Children: Fluticasone furoate is typically not quantifiable (<10 picograms/mL) following intranasal dosing of 110 micrograms once daily. Quantifiable levels were observed in <16% of paediatric patients following intranasal dosing of 110 micrograms once daily and only < 7% of paediatric patients following 55 micrograms once daily. There was no evidence for a higher incidence of quantifiable levels of fluticasone furoate in younger children (less than 6 years of age).
Renal impairment: Fluticasone furoate is not detectable in urine from healthy volunteers after intranasal dosing. Less than 1% of dose-related material is excreted in urine and therefore renal impairment would not be expected to affect the pharmacokinetics of fluticasone furoate.
Hepatic impairment: There are no data on intranasal fluticasone furoate in subjects with hepatic impairment. Data are available following inhaled administration of fluticasone furoate (as fluticasone furoate or fluticasone furoate/vilanterol) to subjects with hepatic impairment that are also applicable for intranasal dosing. A study of a single 400 microgram dose of oral inhaled fluticasone furoate in patients with moderate hepatic impairment (Child-Pugh B) resulted in increased Cmax (42 %) and AUC(0-∞) (172 %) compared to healthy subjects. Following repeat dosing of orally inhaled fluticasone furoate/vilanterol for 7 days, there was an increase in fluticasone furoate systemic exposure (up to 3-fold as measured by AUC(0-24)) in subjects with hepatic impairment (Child-Pugh A, B or C) compared with healthy subjects. The increase in fluticasone furoate systemic exposure (fluticasone furoate/vilanterol 200/25 micrograms) in subjects with moderate hepatic impairment (Child-Pugh B) was associated with an average 34% reduction in serum cortisol compared with healthy subjects.
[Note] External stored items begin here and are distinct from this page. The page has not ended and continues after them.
import Mathlib.Algebra.Order.Chebyshev
import Mathlib.Algebra.BigOperators.Field
import Mathlib.Analysis.SpecialFunctions.Pow.Real
import Mathlib.Analysis.SpecialFunctions.Sqrt
import HarnessLib
/-!
# Projection games (two-prover one-round games with projection constraints): value and collision value

Topic `Computability/Complexity`, namespace `Literature.Computability.Complexity.ProjGame`. The
linear-algebraic set-up of Dinur–Steurer, *Analytical approach to parallel repetition* (STOC 2014;
arXiv:1305.1979), §2, for WEIGHTED projection games, everything PROVED:

* `ProjGame E V U β α` — a projection game: finitely many edges `e : E`, each joining a vertex
  `src e : V` of Bob (the PROJECTED side; `fst` in the tree's `LabelCoverConstraint`) to a vertex
  `dst e : U` of Alice (`snd`), carrying a positive weight `wt e` and a projection constraint
  `proj e : β → Option α` ("each `β` has at most one `α` for which `(α, β) ∈ π`", §2.1); no
  isolated vertices (`src`, `dst` surjective).
* `satW b a` — the weight of the constraints satisfied by deterministic strategies `b : V → β`,
  `a : U → α`; `ValLe θ` — "`val(G) ≤ θ`": every pair of strategies satisfies weight `≤ θ · total`.
* fractional assignments `f : V → β → ℝ` for Bob ("`f(v, β)` = the probability that Bob answers `β`",
  §2.1), the operator `app f u a = (G f)(u, α) = 𝔼_{(v,π)|u} ∑_{β ↦ α} f(v, β)` (§2.1, "linear-algebra
  notation"), the squared collision value `normG f = ‖G f‖² = 𝔼_u ∑_α (G f)(u, α)²` (§2.3) and the
  squared norm `normT f = ‖T f‖² = 𝔼_v (∑_β f(v, β))²` of the trivial game `T` (§2.5); linearity of `app`.
* **Claim 2.3** (`val(G) ≤ ‖G‖ ≤ val(G)^{1/2}`) in the two forms used downstream:
  `sq_satW_div_le_normG` — `(satW b a / total)² ≤ ‖G 1_b‖²` (Cauchy–Schwarz), and
  `normG_le_of_valLe` — `‖G f‖² ≤ θ` for every fractional assignment `f` when `val(G) ≤ θ`
  ("`G f` can be turned into a proper assignment `g` …; randomized strategies are no better than
  deterministic ones", vertex-wise maximisation).

This is the first brick of the tree's proof of parallel repetition for expanding projection games
(Dinur–Steurer §3, `ParallelRepetitionExpanding.lean`), which serves the NP-hardness of gap label
cover for every constant soundness error (`LabelCover.lean`, `GapSetCoverProofs.lean`:
`AroraEtAl1997_prop6_of_isNPHard_gapLabelCover`).

## Design / faithfulness

* Dinur–Steurer allow "parallel edges and edges with nonnegative weights" and let the graph define
  probability measures on `U` and `V` (§2.1); here edges form an arbitrary finite type with
  positive weights, `μ_U(u) = wU u / total`, `μ_V(v) = wV v / total`, and conditional expectations
  `𝔼_{(v,π)|u}` are the weighted averages over the edges at `u` (`wU u > 0` by surjectivity of `dst`).
  Inner products are `⟨g, g'⟩ = 𝔼_u ∑_α g(u,α) g'(u,α)` (measure on vertices × counting measure on
  labels), exactly as printed.
* Only real numbers and finite sums are used (no measure theory): every `𝔼` is a finite weighted sum.
* Mathlib has no two-prover games / label cover (searched `projection game`, `two-prover`,
  `parallel repetition`); the tree's `LabelCoverInstance` (`LabelCover.lean`) is the list-based
  Boolean-encodable form, connected to `ProjGame` in `LabelCoverAmplification.lean`.

## References

* I. Dinur, D. Steurer, *Analytical approach to parallel repetition*, Proc. 46th STOC (2014)
  624–633; full version arXiv:1305.1979: §2.1 (games and linear operators, Claim 2.1), §2.3
  (collision value, Claim 2.3), §2.5 (the trivial games `T`, `T_v`).
* R. Raz, *A parallel repetition theorem*, SIAM J. Comput. 27 (1998) 763–803 (the theorem these
  files re-prove in the expanding/projection case).
-/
In subjects with severe hepatic impairment (Child-Pugh C) that received a lower dose of 100/12.5 micrograms there was no reduction in serum cortisol. Based on these findings the average predicted exposure for 110 micrograms of intranasal fluticasone furoate in this patient population would not be expected to result in clinically significant suppression of cortisol.
Toxicology: Preclinical Safety Data: Genotoxicity: There was no evidence of a genotoxicity potential of fluticasone furoate in a standard battery of genotoxicity assays.
Carcinogenicity: No evidence of a tumorigenic effect was observed in two year inhalational studies of fluticasone furoate in mice receiving doses of up to 18.8 microgram/kg/day or in rats receiving up to 8.6 microgram/kg/day. These doses were approximately 8.5- and 4-fold the human adult dose based on mg/kg, respectively.